Mrs X complained about the care provided to her mother, Mrs Y, at Prince Charles Hospital Emergency Department (“the ED”) in September 2020.
The Ombudsman found that Mrs Y’s initial assessment at the ED was within the range of appropriate clinical practice. However, despite triggering the sepsis pathway on admission, there was a delay in following the pathway and in administering antibiotics. There were several other shortcomings including ad hoc monitoring of vital signs and a lack of documentation of Mrs Y’s care for a number of hours. The Ombudsman upheld the complaint that there was a failure to provide appropriate care to this extent. However, Mrs Y’s chances of survival were very poor and therefore the failure to follow the sepsis pathway would not have affected the sad outcome.
The Ombudsman found that communication with Mrs X about her mother’s condition could have been better, notwithstanding the impact of the COVID-19 pandemic; she was not consulted about her mother’s presentation on admission and neither was she told of the seriousness of her mother’s condition early on. The complaint about poor communication was upheld.
The Ombudsman found that based on Mrs Y’s presentation on arrival at the ED, it was appropriate to take a COVID-19 swab.

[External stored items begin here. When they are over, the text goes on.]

import Literature.Probability.Percolation.QuadCrossingContinuityCaseTwoSmall
import HarnessLib

/-!
# Schramm–Smirnov Lemma 6.1, case (3), sub-case `d₁ ≤ ρ`: thin quads, general topological quads

Topic `Probability/Percolation`; proofs file towards the named fact `SchrammSmirnov2011_lemma_6_1`
(`QuadCrossingContinuity.lean`; O. Schramm, S. Smirnov, *On the scaling limits of planar
percolation*, Ann. Probab. 39 (2011) 1768–1814, arXiv:1101.5820, Lemma 6.1 and its proof, p. 22:
"Case (ii): `d = d₀ > 4δ`. Observe that by duality the existence of an open crossing between
`{β}` and `∂₂Q` is equivalent to the absence of a dual closed crossing from `∂₁Q` to `∂₃Q` … By
Russo–Seymour–Welsh estimates we conclude that (6.3) `P(⊞_{Q'}) ≤ C(4δ/d)^K`", and p. 23: "the
proof in case (3) is symmetric to that of case (2)").

Under condition (3) (`Quad.IsPerturbationThree`: `[Q'] ⊆ [Q]`, `∂₀Q' ⊆ ∂₀Q`, `∂₁Q' = ∂₁Q`,
`∂₂Q' ⊆ ∂₂Q`, points of `∂₃Q'` joined to `∂₃Q` by short paths) one has `⊞_{Q'} ⊆ ⊞_Q`
(`Quad.IsCrossing.of_subquad`), so `⊞_Q Δ ⊞_{Q'} ⊆ ⊞_Q`.  When `d₁(Q) ≤ ρ` the big quad itself
is thin: a transversal `τ` from `∂₁Q` to `∂₃Q` of diameter `< 2ρ` exists, every crossing of `Q`
meets it and has diameter `≥ d₀(Q)`, hence crosses the annulus `A(x₁; 3ρ + δ', d₀/16 - δ')` about
the foot `x₁` of `τ` by open edges (`Quad.mem_annulusOpenCrossing_of_isCrossing_inner` applied to
the pair `(Q, Q)`); RSW bounds the probability by `(C ρ / d₀(Q))^α`
(`real_symmDiff_crossedEvent_le_of_isPerturbationThree_of_sideDist_one_le`).  Together with
`QuadCrossingContinuityCaseThreeSmall.lean` (`d₀(Q) ≤ ρ`) this settles case (3) for all quads with a
thin direction; the remaining regime of case (3) needs the dual twin of the lowest-crossing
exploration.  Everything is proved; no named fact is introduced.

## References

* O. Schramm, S. Smirnov, Ann. Probab. 39 (2011) 1768–1814, arXiv:1101.5820, Lemma 6.1 and its
  proof, (ii) eq. (6.3) and case (3). [SchrammSmirnov2011]
-/

noncomputable section

open Set Metric Filter Function
open _root_.MeasureTheory _root_.Topology
open scoped ENNReal symmDiff
open Literature.Probability.LatticeModels
open Literature.Topology.PlaneTopology

namespace Literature.Probability.Percolation

namespace QuadCrossing

variable {D : Set ℂ}

/-- A quad is a (trivial) perturbation of type (2) of itself: the short junctions are constant
paths. [folklore] -/
theorem Quad.shortJoin_self (Q : Quad D) {ρ : ℝ} (hρ : 0 ≤ ρ) :
    ∀ y ∈ Q.side 2, Q.ShortJoin ρ y (Q.side 2) := fun y hy =>
  ⟨y, hy, Path.refl y, by
    rintro _ ⟨t, rfl⟩
    exact Q.side_subset_carrier 2 hy, by
    have : range (Path.refl y) = {y} := by
      ext z; simp [eq_comm]
    rw [this, Metric.diam_singleton]; exact hρ⟩

/-- **Lemma 6.1, case (3), sub-case `d₁ ≤ ρ`**, for critical bond percolation on `δℤ²` and
general topological quads: there are `α, C, c > 0` such that whenever `Q.IsPerturbationThree Q' ρ`,
`0 < ρ ≤ c · d₀(Q)` and `d₁(Q) ≤ ρ`, then for every mesh `0 < η < ρ`,
`μ_η(⊞_Q Δ ⊞_{Q'}) ≤ (C ρ / d₀(Q))^α`.  Proof: `⊞_{Q'} ⊆ ⊞_Q`; a crossing of `Q` crosses the
annulus `A(x₁; 3ρ + δ', d₀/16 - δ')` around the foot `x₁` of a transversal of `Q` of diameter
`< 2ρ` by open edges (`δ' = η√2`); RSW.
[cite: SchrammSmirnov2011, proof of Lemma 6.1, (ii) eq. (6.3) and case (3)] -/
theorem real_symmDiff_crossedEvent_le_of_isPerturbationThree_of_sideDist_one_le :
    ∃ α C c : ℝ, 0 < α ∧ 0 < C ∧ 0 < c ∧
      ∀ (D : Set ℂ) (Q Q' : Quad D) (ρ : ℝ), 0 < ρ → ρ ≤ c * Q.sideDist 0 →
        Q.IsPerturbationThree Q' ρ → Q.sideDist 1 ≤ ρ →
          ∀ η : ℝ, 0 < η → η < ρ →
            (squareCrossingLaw D η : Measure (QuadConfig D)).real
                (symmDiff (QuadConfig.crossedEvent Q) (QuadConfig.crossedEvent Q')) ≤
              (C * ρ / Q.sideDist 0) ^ α := by
  obtain ⟨α, c₀, hα, hc₀, hRSW⟩ := annulusOpenCrossing_half_le_holds
  set C₁ : ℝ := 5 + 2 * c₀ with hC₁
  have hC₁pos : 0 < C₁ := by rw [hC₁]; linarith
  refine ⟨α, 32 * C₁, 1 / (32 * (C₁ + 1)), hα, by positivity, by positivity, ?_⟩
  intro D Q Q' ρ hρ hρc h3 hd1 η hη hηρ
  obtain ⟨hcar, h0, h1, h2, -⟩ := h3
  set d₀ := Q.sideDist 0 with hd₀
  have hd₀pos : 0 < d₀ := Q.sideDist_pos 0
  -- the regime: `ρ ≤ d₀ / (32 (C₁ + 1))`
  have hρd : 32 * (C₁ + 1) * ρ ≤ d₀ := by
    have := hρc
    rw [div_mul_eq_mul_div, one_mul, le_div_iff₀ (by positivity)] at this
    linarith
  have hc₀ρ : 0 ≤ c₀ * ρ := by positivity
  have hρ32 : 32 * ρ ≤ d₀ := by nlinarith
  -- the mesh `δ' = η √2 < 2ρ`
  set δ' : ℝ := η * Real.sqrt 2 with hδ'
  have hδ'pos : 0 < δ' := mul_pos hη (Real.sqrt_pos.2 (by norm_num))
  have hsqrt2 : Real.sqrt 2 < 2 := by
    rw [show (2 : ℝ) = Real.sqrt 4 by rw [show (4 : ℝ) = 2 ^ 2 by norm_num, Real.sqrt_sq (by norm_num)]]
    exact Real.sqrt_lt_sqrt (by norm_num) (by norm_num)
  have hδ'ρ : δ' < 2 * ρ := by
    calc δ' = η * Real.sqrt 2 := rfl
      _ < ρ * 2 := mul_lt_mul'' hηρ hsqrt2 hη.le (Real.sqrt_nonneg _)
      _ = 2 * ρ := by ring
  -- Step 1: the law is bounded by the `P_{1/2}`-probability of the symmetric difference
  refine (real_squareCrossingLaw_symmDiff_le D η Q Q').trans ?_
  -- Step 2: the discrete events; `⊞_{Q'} ⊆ ⊞_Q`, so the symmetric difference is inside `⊞_Q`
  set A : Set (BondConfig (Site 2)) := {ω | Q ∈ z2QuadConfig D δ' ω} with hA
  set B : Set (BondConfig (Site 2)) := {ω | Q' ∈ z2QuadConfig D δ' ω} with hB
  have hBA : B ⊆ A := fun ω hω => by
    rw [hB, mem_setOf_eq, mem_z2QuadConfig_iff_exists_isCrossing hδ'pos] at hω
    obtain ⟨K, hK, hKO⟩ := hω
    rw [hA, mem_setOf_eq, mem_z2QuadConfig_iff_exists_isCrossing hδ'pos]
    exact ⟨K, Quad.IsCrossing.of_subquad hcar h0 h2 hK, hKO⟩
  have hsymm : symmDiff A B ⊆ A := by
    intro ω hω
    rcases (Set.mem_symmDiff).1 hω with ⟨hωA, -⟩ | ⟨hωB, -⟩
    · exact hωA
    · exact hBA hωB
  -- Step 3: a crossing of `Q` crosses an annulus around the foot of a short transversal of `Q`
  obtain ⟨x₁, hx₁, x₃, hx₃, τ, hτ, hτdiam⟩ := Q.exists_transversal_diam_lt
  have hD₁ : Metric.diam (range τ) ≤ 2 * ρ := by linarith
  set R : ℝ := d₀ / 16 with hR
  have hDR : 2 * ρ + ρ < R := by rw [hR]; linarith
  have hR2 : 2 * R < Q.sideDist 0 - ρ := by rw [hR]; linarith
  set r'' : ℝ := max (2 * ρ + ρ + δ') (c₀ * δ') with hr''
  have hAE : A ⊆ annulusOpenCrossing x₁ δ' r'' (R - δ') := fun ω hω => by
    rw [hA, mem_setOf_eq, mem_z2QuadConfig_iff_exists_isCrossing hδ'pos] at hω
    obtain ⟨K, hK, hKO⟩ := hω
    exact annulusOpenCrossing_mono_left x₁ δ' (le_max_left _ _) _
      (Quad.mem_annulusOpenCrossing_of_isCrossing_inner hδ'pos hρ.le subset_rfl rfl
        (Q.shortJoin_self hρ.le) hx₁ hx₃ τ hτ hD₁ hDR hR2 hK hKO)
  -- Step 4: RSW
  have hr''δ : c₀ * δ' ≤ r'' := le_max_right _ _
  have hc₀δ : c₀ * δ' ≤ c₀ * (2 * ρ) := mul_le_mul_of_nonneg_left hδ'ρ.le hc₀.le
  have hr''le : r'' ≤ C₁ * ρ := by
    rw [hr'', max_le_iff, hC₁]
    constructor
    · linarith
    · linarith
  have hR'ge : d₀ / 32 ≤ R - δ' := by rw [hR]; linarith
  have h2r : 2 * r'' ≤ R - δ' := by rw [hR]; linarith
  have hRSW' := hRSW x₁ δ' r'' (R - δ') hδ'pos hr''δ h2r
  -- Step 5: assemble
  have hmono : (bondPercolation (zdGraph 2) half).real (symmDiff A B) ≤
      (bondPercolation (zdGraph 2) half).real (annulusOpenCrossing x₁ δ' r'' (R - δ')) :=
    measureReal_mono (hsymm.trans hAE) (measure_ne_top _ _)
  refine hmono.trans (hRSW'.trans ?_)
  -- `(r''/(R - δ'))^α ≤ (32 C₁ ρ / d₀)^α`
  have hbase : r'' / (R - δ') ≤ 32 * C₁ * ρ / d₀ := by
    rw [div_le_div_iff₀ (by linarith) hd₀pos]
    calc r'' * d₀ ≤ C₁ * ρ * d₀ := mul_le_mul_of_nonneg_right hr''le hd₀pos.le
      _ = 32 * C₁ * ρ * (d₀ / 32) := by ring
      _ ≤ 32 * C₁ * ρ * (R - δ') := by
          apply mul_le_mul_of_nonneg_left hR'ge; positivity
  have hr''nn : 0 ≤ r'' / (R - δ') := div_nonneg (le_trans (by positivity) hr''δ) (by linarith)
  exact Real.rpow_le_rpow hr''nn hbase hα.le

end QuadCrossing

end Literature.Probability.Percolation
/-- **The linear local observable** `φ(f)(σ) = Σ_x (f^q_x q_x + f^p_x p_x)` on `ChainConfig`. [folklore] -/
def linObs (f : TestFn) (σ : ChainConfig) : ℝ :=
  (f.1.sum fun x a => a * (σ x).1) + f.2.sum fun x a => a * (σ x).2

/-- **The lattice Green function** of `A = ω₂ − Δ`: `G(x) = ∫_𝕋 cos(kx) ω(k)⁻² dk`
(`= Cov(q_0, q_x)/T` in the harmonic Gibbs state; `e^{ikx} = fourier x k` on `𝕋 = ℝ/2πℤ`). [folklore] -/
def greenFn (ω₂ : ℝ) (x : ℤ) : ℝ := ∫ k, (fourier x k : ℂ).re / dispersion ω₂ k ^ 2 ∂μ𝕋

/-- **The thermal covariance** of two linear observables in the harmonic Gibbs state at temperature `T`:
`C_T(f, g) = Cov(φ(f), φ(g)) = T (Σ_{x,y} f^q_x g^q_y G(x − y) + Σ_x f^p_x g^p_x)` (positions and momenta
independent, momenta white). [cite: LanfordLebowitzLieb1977, §4 remark (ii)] -/
def thermalCov (ω₂ T : ℝ) (f g : TestFn) : ℝ :=
  T * ((f.1.sum fun x a => g.1.sum fun y b => a * b * greenFn ω₂ (x - y)) +
    f.2.sum fun x a => a * g.2 x)

/-- **The Wick product** `:φ(f_0) ⋯ φ(f_{N-1}):` with respect to the thermal covariance `C_T`, defined by
Janson's recursion `:ξ_0 ξ_1 ⋯ ξ_n: = ξ_0 :ξ_1 ⋯ ξ_n: − Σ_{i ≥ 1} C(ξ_0, ξ_i) :Π_{j ≠ 0, i} ξ_j:`
(a local polynomial observable). [cite: Janson1997, Thm 3.15] -/
def wick (ω₂ T : ℝ) : (N : ℕ) → (Fin N → TestFn) → ChainConfig → ℝ
  | 0, _ => fun _ => 1
  | 1, f => linObs (f 0)
  | N + 2, f => fun σ =>
      linObs (f 0) σ * wick ω₂ T (N + 1) (Fin.tail f) σ -
        ∑ i : Fin (N + 1), thermalCov ω₂ T (f 0) (f i.succ) *
          wick ω₂ T N (Fin.removeNth i (Fin.tail f)) σ
import Summits.BirchSwinnertonDyer.BirchSwinnertonDyer.Theorems.AdditiveKolyvaginRoadVisibleCoreBricks
import Summits.BirchSwinnertonDyer.BirchSwinnertonDyer.Theorems.AdditiveKolyvaginRoadEigen
import Summits.BirchSwinnertonDyer.BirchSwinnertonDyer.Theorems.AdditiveKolyvaginRoadAdmissibleRaiseFree
import Summits.BirchSwinnertonDyer.BirchSwinnertonDyer.Theorems.AdditiveKolyvaginRoadLevelSystemsBottomOfRaise
import Summits.BirchSwinnertonDyer.BirchSwinnertonDyer.Theorems.SchneiderFreeAdditiveX3PoitouTateSelmerDualityHolds
import Literature.NumberTheory.EllipticCurves.HeegnerPointsKolyvaginSelmerProofs
import Summits.BirchSwinnertonDyer.BirchSwinnertonDyer.Theorems.ClassRecordThreeShimuraKolyvaginImageInputs
import Literature.NumberTheory.Automorphic.BrandtGrossPoints
import Literature.NumberTheory.Automorphic.BrandtEigenLine
import Literature.NumberTheory.EllipticCurves.ZhangLevelRaisedKolyvaginData
import Summits.BirchSwinnertonDyer.BirchSwinnertonDyer.Theses.SignedBaseChange
import Summits.BirchSwinnertonDyer.BirchSwinnertonDyer.Theorems.SignedBaseChangeAnticyclotomicEisensteinDivisibilityAdmdefSelmerWalk
import Summits.BirchSwinnertonDyer.BirchSwinnertonDyer.Theorems.SignedBaseChangeAnticyclotomicEisensteinDivisibilityAdmdefRamifiedNS
import HarnessLib

/-!
# Crux `AnticyclotomicEisensteinDivisibility` (item stmt-BirchSwinnertonDyer-20727, route `SignedBaseChange`) —
# crux-idea «signdetour» (ideator seat bsd-idea-5 g23, lens «transfer» at crux level; publish-only sketch REV 3, W-79: registered on nothing; rev 2 = rev 1 + §5, the plug into the LEAD's skeleton v7 in its own currency with (Cheb) and (Sup±) discharged)
# REV 3 (g30) = REV 2 with ONE token changed in all eight texts (`DefiniteAnchorAtSigned`, the two [NV″] copies, `DefiniteAnchorNS`,
# `DefiniteAnchorSignedNS`, three plugs): the Gross period is the WEIGHTED class sum `Brandt.toricPeriod S.O ψ I (fun i ↦ (Brandt.weight S.O i : ZMod p) * φ i)`
# (= Σ_𝔞 w(x_𝔞) φ(x_𝔞); `mulVec` = divisor convention for `Brandt.eigenSpace … (Brandt.matrix S.O) …` kept), per the LEAD's finding F6
# (`Lines/admdef-lead-g20.md`: witness (N⁺,N⁻) = (1,11), K = ℚ(√−15), unweighted orbit sum 0, weighted 1) and its skeleton v14/v15 (a971fa4d377eafea),
# which inlines the signed detour with these weighted texts (`Lines/admdef.lean` ll. 949–1200).  No proof changed (the period is an atom in every proof here).

## THE SIGNED DETOUR: at a zero vertex of the definite level-raising graph one may insert TWO admissible primes of ANY PRESCRIBED
## Bertolini–Darmon sign and land on a zero vertex again — so the odd definite vertex feeding v6.1's research stubs
## `DefiniteToricNVTwoMult` ∕ `DefiniteToricNVLeOneMult` ([NV″], `Lines/admdef.lean` ll.474–531) can be taken to CARRY BOTH SIGNS, which is
## exactly the per-form Steinberg-sign hypothesis of the only general-level non-ordinary rank-0 input in print (X. Wan 2016 Thm. 1.4) for the
## level-raised newform `g_n` AND for its twist `g_n ⊗ χ_K` (opposite signs at the inert primes of `n`), with NO hypothesis on E's multiplicative primes.

TRANSFER (what is ported, and the first non-transferring step).  The sibling is CHKLL25 §7.4 ∕ Thm. 7.6 (square-free `N`): the walk of
[Zha14, Thm. 9.1] to a definite vertex `m` with `Sel(A_{g_m}/K)[℘] = 0`, then the rank-0 `℘`-BSD formula for `g_m/ℚ` and `g_m^K/ℚ` from the
non-ordinary Iwasawa main conjecture [CÇSS18, Thm. C] — an input with NO local-sign hypothesis.  On cell β (`p ≥ 5` supersingular, `¬ Squarefree N_E`)
[CÇSS18] ∕ [CLW22, Thm. 8.2.1] ∕ [CHKLL25, Thm. 7.6] are unavailable (semistable level only, and additive local types are frozen along every
congruence), and the one general-level substitute, [Wan16, Thm. 1.4], asks of EACH form an exactly-dividing prime `ℓ` with `π_ℓ = St ⊗ χ_ur`,
`χ_ur(ℓ) = −1` (weight 2: `a_ℓ = −1`).  For `g_n` this is «some `q ∈ n` of BD-sign `ε_q = −1`, or some `ℓ ∥ N_E` with `a_ℓ(E) = −1`»; for
`g_n ⊗ χ_K` (inert `q`: `a_q(g_n ⊗ χ_K) = −ε_q`; split `ℓ ∣ N_E`: `a_ℓ` unchanged) it is «some `q ∈ n` of sign `+1`, or the same `ℓ`».  So unless
E has a multiplicative prime with `a_ℓ(E) = −1` (sub-cell β_−; e.g. NOT on β″ = squarefull `N_E`), the definite vertex must contain BOTH signs —
and W. Zhang's walk, whose inserted primes have their signs DICTATED by the Selmer eigen-dimensions (the sign of a detecting prime is forced,
AKR `loc_eq_zero_of_sign_ne_odd`), does not provide that.  THIS is the first non-transferring step; the lever below repairs it inside the walk.

LEVER (kernel here, §3): at a vertex `n` with `Sel_n^+ = Sel_n^− = 0`, for ANY new admissible `q` of (Equiv)-sign `s`
(complex conjugation acts on `H¹(K_q, E[p])` by `sgnP s` = the BD sign, W. Zhang (9.2), AKR `localEquiv_of_admQ`):
(i) `Sel_{n∪q}^{s}` has dimension exactly 1 (Gross–Parson parity, RAISING half — AKR `selQP_raise_of_admQ_of_sign`, kernel modulo the
Poitou–Tate fact, itself kernel: `poitouTate_selmerStructure_duality_holds`) and `Sel_{n∪q}^{¬s} = Sel_n^{¬s} = 0` (forced sign, AKR
`selQP_insert_eq_of_forall_mem_torsionLocalKer`); (ii) a Čebotarev prime `q′ ∉ n ∪ q` detecting the new class kills it (AKR lowering
`selQP_rankLowering_of_localGlobal` with the four kernel local inputs) and its sign is FORCED to be `s`; so `n ∪ {q, q′}` is a zero vertex with two
more primes, both of sign `s`.  Two detours from W. Zhang's odd zero vertex give an ODD zero vertex carrying both signs (`#n* = #n + 4`).

CONSEQUENCE FOR THE TYPING of (P3): selwalk's `DefiniteAnchorAt` (∀ odd zero vertices) is MORE than [Wan16] ×2 delivers on β ∖ β_−; the weaker
`DefiniteAnchorAtSigned` (§2: odd zero vertices carrying both signs) is what it delivers, and §4 shows it still yields [NV″]'s consequent VERBATIM.

THIS FILE (sorry-free; conditional only on the named Props of §2, which are NOT asserted):
* §1 `EquivSign` (the (Equiv)-sign of an admissible prime, AKR binder shape; `equivSign_exists` = AKR kernel), `HasBothSigns`.
* §2 the inputs as Props: `SignedSupplyAt` (Čebotarev: admissible primes of each sign outside any finite set — PRINT, BD05 Thm. 3.2 ∕ Zha14 Lemma 7.3;
  tree-adjacent AKR `Cheb.exists_admissible_target … hν`), `LocalChebAt` and `OddBottomDim` (selwalk's (Cheb), (Par), restated verbatim — no workfile
  import), `DefiniteAnchorAtSigned N` (the re-typed (P3)).
* §3 KERNEL: `selQP_insert_eq_of_equivSign_ne` (wrong-sign eigenspace frozen), `finrank_selQP_insert_eq_one` (raising at a zero vertex),
  `equivSign_of_detects` (a prime that moves `Sel^s` has sign `s`), `exists_signed_detour`, `exists_zero_vertex_above_of_localChebAt` (selwalk §4
  verbatim), `exists_oddZeroVertex_bothSigns`.
* §4 `definiteToricNV_of_signdetour : SignedSupplyAt → LocalChebAt → OddBottomDim → DefiniteAnchorAtSigned N → [NV″ consequent verbatim]`, its `c`-FREE
  plug form `definiteToricNV_of_signdetour_of_oddSelmerDim` (literal «`dim Sel_p(E/K)` odd», every `c ≠ 1`), and `definiteAnchorAtSigned_of_forall` (selwalk's ∀-anchor ⇒ (Anch±)).

NOT HERE: no `instance`, no notation, no named fact, no import of crux workfiles (W-79); the `ZMod p`-structure of `H¹(K, E[p])` is an instance
BINDER as in every AKR file.  Nothing is booked; BSD is not proved by any of this.

References: [cite: arXiv:1607.07729 (X. Wan 2016), Thm. 1.4 (p. 4 ll. 17–32)] [cite: CastellaEtAl2025, Thm. 7.6 + fn. 8, §7.4 (arXiv:2308.10474 pp. 31–33)]
[cite: WZhang2014, Lemma 5.3, Prop. 5.4, Lemma 7.3, Thm. 9.1 (proof), §9 (9.2)] [cite: BertoliniDarmon2005, Lemma 2.6, Thm. 3.2, §2.2–§2.3]
[cite: GrossParson, Lemma 9] [cite: arXiv:2012.11771 (N. Sweeting 2020), Lemma 8.3, Thm. 9.4, Rem. 9.5, Thm. 10.2] [cite: arXiv:2107.13726
(Fouquet–Wan 2021), Thm. 1.7, Cor. 1.10] [cite: SkinnerZhang2014, Cor. 9.2, Lemmas 9.5–9.6] [cite: MilneADT2006, Ch. I, Thm. 4.10].
-/

-- D-0017: single-problem summit, the namespace repeats the problem name by design.
set_option linter.dupNamespace false
set_option autoImplicit false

However, the records did not allow him to determine when the positive result was available and whether consideration had been given to treatment. He also found that there were shortcomings in record keeping.
The Ombudsman found that, overall, the DNACPR decision was, on balance, clinically appropriate and both Mrs Y and Mrs X were consulted.
The Health Board agreed to take a number of actions including providing feedback to relevant staff in relation to the identified shortcomings and updating the Ombudsman on the ED action plan for improvement work and any action taken as a result of any systemic concerns identified regarding identification and treatment of sepsis.